▶ _What you have to do_:
Look through the records that follow and state how many lines hold the word "added", without adding anything.

Stored items
/-!
Route: Neg

DORMANT since 2026-08-23T19:01:03Z (reconciler: no traction for 6.2 d (last activity item-evidence-added at 2026-08-17T14:22:03Z); parked, not closed — `ledger route dormant route-KontsevichZagierPeriods-Neg --off` to reactivate) — unstaffed, not closed; items shared with open routes are served there. `ledger route dormant <id> --off` reactivates.

# Route Neg — KontsevichZagierPeriods: the literal rules calculus has surplus strength (refutation
route; survey 2026-08-13, repaired 2026-08-15, crux-only deciding theorem 2026-08-16)

## Thesis X
Words: the H21-LITERAL statement is false: there are two integral representations of KZ's rational
shape with the same
value that are not connected by finitely many instances of the four fixed moves (additivity in the
domain and in the
integrand, ℚ-semialgebraic change of variables, Newton–Leibniz along the last coordinate with a
ℚ-semialgebraic primitive
continuous on the closed fibres), even if the period conjecture in its motivic (Nori / formal period
algebra) form is true.
Lean: `¬ KontsevichZagierPeriods`
Deciding theorem (CRUX-ONLY since route-repair gen 3, 2026-08-16): `closes : CancellationGap → ¬
KontsevichZagierPeriods`,
PROVED in the route file over proved cone material only — Fubini for the hand-written product
representations
(KZ.IntegralRep.setIntegral_prodFun, KZProduct.lean), soundness of the moves
(KZ.Equivalent.value_eq_holds), cancellation
of the non-zero REAL number ∫s (mul_right_cancel₀), passage to move-equivalent RATIONAL
representations
(KZ.exists_isRational_equivalent_holds), the summit, Equivalent.trans/symm. The route has two
ALTERNATIVE witnesses, each
of which alone refutes the summit, so exactly one of them can head `closes` at a time: crux #3
CancellationGap (r×s ~ r'×s by
the moves with ∫s ≠ 0 but r ≁ r': the calculus cannot cancel a non-zero period) heads it now because
its derivation needs
no unproved lemma; crux #2 NegTriplicationNotAccessible (0311, rank 2, the most informative bet: the
Gauss-triplication pair
is not KZ-equivalent) refutes the summit together with the Gauss value identity TriplicationValueEq
(1030, a theorem of
1812, support, provable now) — that spine is recorded as the Assembly item
`(NegTriplicationNotAccessible ∨ CancellationGap) → TriplicationValueEq → ¬ KontsevichZagierPeriods`
(provable now: branch 1
is the rev-2 deciding theorem kept verbatim in the planner's notes, branch 2 is `closes`) and
re-heads `closes` as
`closes (h : NegTriplicationNotAccessible)`, with 1030 invoked as a landed lemma, as soon as 1030 is
proved in Theorems/.

Rationale: WHY THIS LINE. Statement.lean fixes ONE reading of KZ's rule 3) and of "pass from one formula to
another" (ℤ-span of move instances; absolutely convergent ℚ-semialgebraic intermediates;
ℚ-semialgebraic primitives, fibrewise continuous on the closed band — no C¹-on-a-neighbourhood
demand, corrected here after the 2026-08-14 retriage note) and disclaims equivalence with the
cohomological/Nori form [KontsevichZagier2001 §1.2; HuberMullerStachPeriods2017 Ch. 13, whose Rem.
13.1.8 records the experts' doubt that a rules presentation gives all relations]. Neg bets that this
literal calculus is strictly weaker than "all motivic relations" and names where: (b) Γ-DETOURS —
beta-product identities forced by Gauss multiplication are proved in print only through Γ (an
exponential period) or through Hodge classes on Fermat varieties [Deligne1982HodgeCycles I Thm 7.15,
Rem. 7.16; Shioda1979; Aoki1987; Das2000]; (a) REGULARISATION — motivic derivations of MZV relations
pass through regularised divergent integrals while every H21 intermediate must converge absolutely;
(c) PRIMITIVES — a variable is never integrated out against log/arctan; (d) CANCELLATION (added
2026-08-15) — identities classically proved by multiplying both sides by a period (π, or the
identity's own other side, i.e. squaring) and dividing back: FormalRep/relations is a commutative
ring with the proved ideal property (KZProduct, KZProductIdeal) but nothing short of the summit
makes it a domain, i.e. lets one cancel a non-zero period. Imported areas: CM/Hodge theory of Fermat
varieties (to choose test identities whose only known proofs leave the calculus), the ring structure
of the move group (cancellation), proof theory of the calculus (obstruction shape 0313: any
refutation of #2 is an additive invariant killing the four move sets); certified numerics only to
check values.
RANKED CRUXES. #2 NegTriplicationNotAccessible (0311) — the Gauss-triplication pair (the product of
beta integrands x^{-8/9}(1-x)^{-5/9}·y^{-4/9}(1-y)^{-2/9} on (0,1)², value B(1/9,4/9)B(5/9,7/9),
against the constant 3^{7/6}/2 on the disc of radius 2; both 22.63712829483…) is NOT KZ-equivalent
(why it might fail: the identity is a Lefschetz-(1,1) divisor relation on the degree-9 Fermat
surface and routes FermatIsogeny / TerasomaCovering / MultivaluedCoV are compiling exactly that
correspondence into moves; sources Deligne1982HodgeCycles, KoblitzRohrlich1978, Shioda1979,
Aoki1987). The most informative item of the tree either way; kill switch of three positive routes;
it refutes the summit together with the theorem-grade support TriplicationValueEq (Assembly, branch
1). #3 CancellationGap (2026-08-15; heads the crux-only deciding theorem `closes` since 2026-08-16)
— ∃ r r' s with s.value ≠ 0 such that r×s and r'×s (products written out by hand) are
move-equivalent but r, r' are not: the calculus proves the identity after multiplying both sides by
the same non-zero period ∫s but cannot cancel it (why it might fail: cancellation may simply hold —
for s = [0,1] it is one Newton–Leibniz move, the motivic shadow "effective → localised formal
periods is injective" is expected though open, HuberWustholz2022 App. A.4, AyoubRelKZRevisited Rem.
1.3 — and no instance is in hand; sources KontsevichZagier2001 §4.1, HuberWustholz2022, Ayoub2014,
Das2000). It is the weakest common form of two named bets: π-cancellation failure (item 0542
AyoubNotPiCancellation of route AyoubSpecialisation implies it, by commutativity modulo relations,
proved in KZProductIdeal) and the SQUARE-ROOT GAP (s = r ⊔ r', a disjoint translated union, for a
Das-type Koblitz–Ogus Γ-monomial identity whose square is a distribution relation but whose sign is
a quadratic "double covering" datum, Das2000, Deligne1982HodgeCycles n. 22). Strictly stronger than
¬summit (the summit embeds FormalRep/relations into ℝ), strictly weaker than 0542; NOT killed by the
provable torsion-freeness of FormalRep/relations (c ≡ (n•c)·[0,1/n]) because s is not a unit.
KILL CRITERIA. A proof of general cancellation (r×s ~ r'×s ∧ s.value ≠ 0 ⇒ r ~ r') from the four
moves refutes #3, the crux heading `closes`: repair within the grace window by re-heading `closes`
with #2 (`closes (h : NegTriplicationNotAccessible)`, TriplicationValueEq 1030 landed in Theorems/
or proved inline), else the route closes `refuted:CancellationGap`. A proof of
TriplicationAccessible (0312; FermatIsogeny's IsogenyLinearNinth + DirichletNinth + ReflectionNinth,
or TerasomaCovering's 3-chain) refutes #2: pressure point (b) dies at its first instance and the
route narrows to #3 (instantiate #3 with a named Das-type pair; the Assembly item is restated
without branch 1). Both refuted ⇒ close exhausted. A proof of NoriTransfer's transfer cruxes (rules
relations = Nori relations) makes ¬summit ⟺ ¬(formal period conjecture): close as superseded — Neg
explicitly does not bet against the period conjecture.
NOT DECOMPOSED YET. Which invariant separates the #2 pair (candidates: definability / o-minimal
complexity of the (domain, integrand) data, absolute-convergence-sensitive gradings; Hodge or
motivic data cannot work since the identity is motivic). Which explicit Das-type monomial
instantiates #3 (Das2000 is not held, acq-01271; first grounder task: extract the smallest
Koblitz–Ogus monomial not generated by the standard relations, check numerically that its square is,
and file the pair as a support instance of #3). TriplicationValueEq (1030) is deliberately NOT
inlined into `closes` (Gauss multiplication at 1/9 + two real beta integrals + Tonelli: a prover's
item; the refuter briefing GaussPair.lean attached to 1030 reduces it to gaussRep.value =
discRep.value) — landing it is what lets #2 head the deciding theorem. The decidability angle
(summit ⇒ equality of periods is Σ⁰₁ relative to the side-condition oracle; Yoshinaga2008) is
recorded only. No glued split before #2 or #3 moves.
CHEAPEST FALSIFIER. For #2: FermatIsogeny's supports DirichletNinth (a 5-move paper chain) and
ReflectionNinth reduce 0312 to ONE ℚ̄-linear relation between two 1-dimensional beta representations
(IsogenyLinearNinth, the Koblitz–Rohrlich isogeny L_{1,1,7} ~ L_{3,1,5} of J(F₉)); if a grounder
certifies that divisor and its action compiles into moves, #2 is dead — check that first. For #3:
settle cancellation by [π] in the 1-dimensional sector (PiCancellation, item 0540): a proof there
removes the only instance in hand.
SUPPORT. TriplicationAccessible (0312; kill switch, shared with FermatIsogeny / TerasomaCovering /
MultivaluedCoV); NegObstructionShape (0313; provable now by AddSubgroup.closure_le — the template
any refutation of #2 must fit); TriplicationValueEq (1030; a theorem, Gauss 1812: Tonelli + Mathlib
betaIntegral + GaussMultiplicationFormula_holds; the lemma that re-heads `closes` with #2 once
landed). Assembly (11008) = (NegTriplicationNotAccessible ∨ CancellationGap) → TriplicationValueEq →
¬KontsevichZagierPeriods: both spines in one item, provable now (branch 1 = the rev-2 deciding
theorem over KZ.exists_isRational_equivalent_holds + KZ.Equivalent.value_eq_holds; branch 2 =
`closes`; planner SketchGlue.lean rc 0). Dropped: TriplicationPairRefutes 1033 (2026-08-15, its
statement was the rev-2 deciding theorem), ExistsIsRationalEquivalentHolds 0314 (2026-08-15,
discharged in Literature as KZ.exists_isRational_equivalent_holds), CancellationGapRefutes 11012
(2026-08-16: its statement IS the crux-only deciding theorem `closes`, now proved in the route file
— same rule as 1033).
SOURCES. KontsevichZagier2001; HuberMullerStachPeriods2017; HuberWustholz2022; Ayoub2014; Ayoub2015;
AyoubRelKZRevisited; Deligne1982HodgeCycles; KoblitzRohrlich1978; Shioda1979; Aoki1987; Das2000;
CressonViusos2022; Waldschmidt2006; Yoshinaga2008.

Novelty: NOVELTY (search-before-claim, 2026-08-14: lit search --hybrid and lit vsearch over the held store;
lit frontier KontsevichZagierPeriods --since 2020; lit bridges --cross any; lit galaxy search --star
pdf "counterexample to the Kontsevich-Zagier" and "Kontsevich-Zagier conjecture is false" (0 hits
each); crossref; remote OpenAlex, S2, arXiv were rate-limited).
Nearest prior art found:
(1) HuberMullerStachPeriods2017 Rem. 13.1.8 (= 2015 draft Rem. 12.1.7, read in
paper:galaxy-pdf-1872635349266679900 p. 32): "it is not clear to us if [Kontsevich's symbols with
the Stokes relation] also give all relations" of the formal period algebra: the experts' recorded
doubt that a rules presentation with top-degree forms captures every motivic relation. No candidate
missing relation is proposed there.
(2) Ayoub2015 Rem. 1.2 (quoted in the barrier file of
Literature.Barriers.KontsevichZagierPeriods.noSemialgebraicPrimitive_inv_sub_two ): the compact form
of Conjecture 1 "a peu de chance d'être vraie si l'on fixe le nombre de variables à l'avance". A
doubt about a RESTRICTED form only; the H21 calculus does not fix the number of variables
(Literature.NumberTheory.Transcendental.KZ.Equivalent compares representations of all dimensions),
so it does not transfer as is.
(3) CressonViusos2022 (arXiv:1912.01751) §3.2 with Viusos2020 (arXiv:1509.01097): reformulation of
Conjecture 1 through volumes of compact semialgebraic sets and the PL-GKZ conjecture, and the only
printed counterexample-hunting s  [refs: 10.1090/s0002-9947-00-02417-x, 1912.01751, 1509.01097, paper:galaxy-pdf-1872635349266679900, doi:10.1090/s0002-9947-00-02417-x, paper:galaxy-pdf-8405055998839152860, HuberMullerStachPeriods2017, Ayoub2015, CressonViusos2022, Viusos2020, KontsevichZagier2001, Shioda1979, Aoki1987, Das2000, HuberWustholz2022]

Barriers (technique_class: counterexample, additive-invariant, kz-rules-incompleteness): BARRIERS (catalogue Literature/Barriers/KontsevichZagierPeriods: 4 files, 6 tagged declarations;
technique_class of this route: counterexample, additive-invariant, kz-rules-incompleteness).
- Literature.Barriers.KontsevichZagierPeriods.noSemialgebraicPrimitive_inv_sub_two
[primitive-elimination, fixed-number-of-variables]: blocks a PROOF strategy for the summit
(integrate out one variable with an admissible primitive). For Neg it is a resource rather than an
obstacle (it is pressure point (c) made precise and proved), but its printed scope caveat cuts
against Neg too: "an example defeating one proof strategy, not a no-go" (the identity ∫₀¹dt/(2−t) =
∫₁²dt/t is a single change of variables). Neg must show that NO finite chain of moves exists, which
needs a global invariant (item 0313), not the failure of the obvious chain. Not evaded; this is
exactly the gap between pressure point (c) and a refutation.
- Literature.Barriers.KontsevichZagierPeriods.kzConjecture_implies_oddZetaAlgIndep ,
Literature.Barriers.KontsevichZagierPeriods.kzConjecture_implies_twoPiI_log_algIndep ,
Literature.Barriers.KontsevichZagierPeriods.kzConjecture_implies_ellipticPeriods_algIndep
[strength-barrier, all-techniques]: they block POSITIVE routes (any proof of the summit proves
Grothendieck-period-conjecture consequences out of reach of transcendence theory). They do not block
a refutation; on the contrary they record that the literal rules form sits at or above the formal
period conjecture and GPC (Hu

History (route lifecycle, newest last):
- 2026-08-15T16:37:17Z · rev 2: restated Assembly (stmt-KontsevichZagierPeriods-0310) — route-repair (rbadge g2): glue PROVED — closes : NegTriplicationNotAccessible → TriplicationValueEq → ¬KontsevichZagierPeriods (KZ.exists_isRational_equivalent_ (planner-rbadge-KontsevichZagierPeriods-Neg-f4e4ec05-g2-0)
- 2026-08-15T16:37:17Z · rev 2: dropped TriplicationPairRefutes, ExistsIsRationalEquivalentHolds — route-repair (rbadge g2): glue PROVED — closes : NegTriplicationNotAccessible → TriplicationValueEq → ¬KontsevichZagierPeriods (KZ.exists_isRational_equivalent_ (planner-rbadge-KontsevichZagierPeriods-Neg-f4e4ec05-g2-0)
- 2026-08-16T06:17:01Z · rev 7: dropped CancellationGapRefutes — route-repair gen 3 (rbadge), step 2/3 — CRUX-ONLY DECIDING THEOREM (gate stamp glue.non-crux-hypothesis on TriplicationValueEq + route.crux-floor): closes := (h (planner-rbadge-KontsevichZagierPeriods-Neg-f4e4ec05-g3-0)
- 2026-08-23T19:01:03Z · DORMANT — reconciler: no traction for 6.2 d (last activity item-evidence-added at 2026-08-17T14:22:03Z); parked, not closed — `ledger route dormant route-KontsevichZagier (operator:999:584144)

sub-problem: KontsevichZagierPeriods · status: dormant · opened planner-KontsevichZagierPeriods-Survey-0 2026-08-13T06:10:22Z · rev 7 · ledger route-KontsevichZagierPeriods-Neg
GENERATED by the gate from the ledger (D-0016/17). Provers cite these decls: `theorem foo : Summit.KontsevichZagierPeriods.KontsevichZagierPeriods.Theses.Neg.<Decl> := …` in Summits/KontsevichZagierPeriods/KontsevichZagierPeriods/Theorems/<Name>.lean.
-/

namespace Summit.KontsevichZagierPeriods.KontsevichZagierPeriods.Theses.Neg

▶ _The completed task_:
3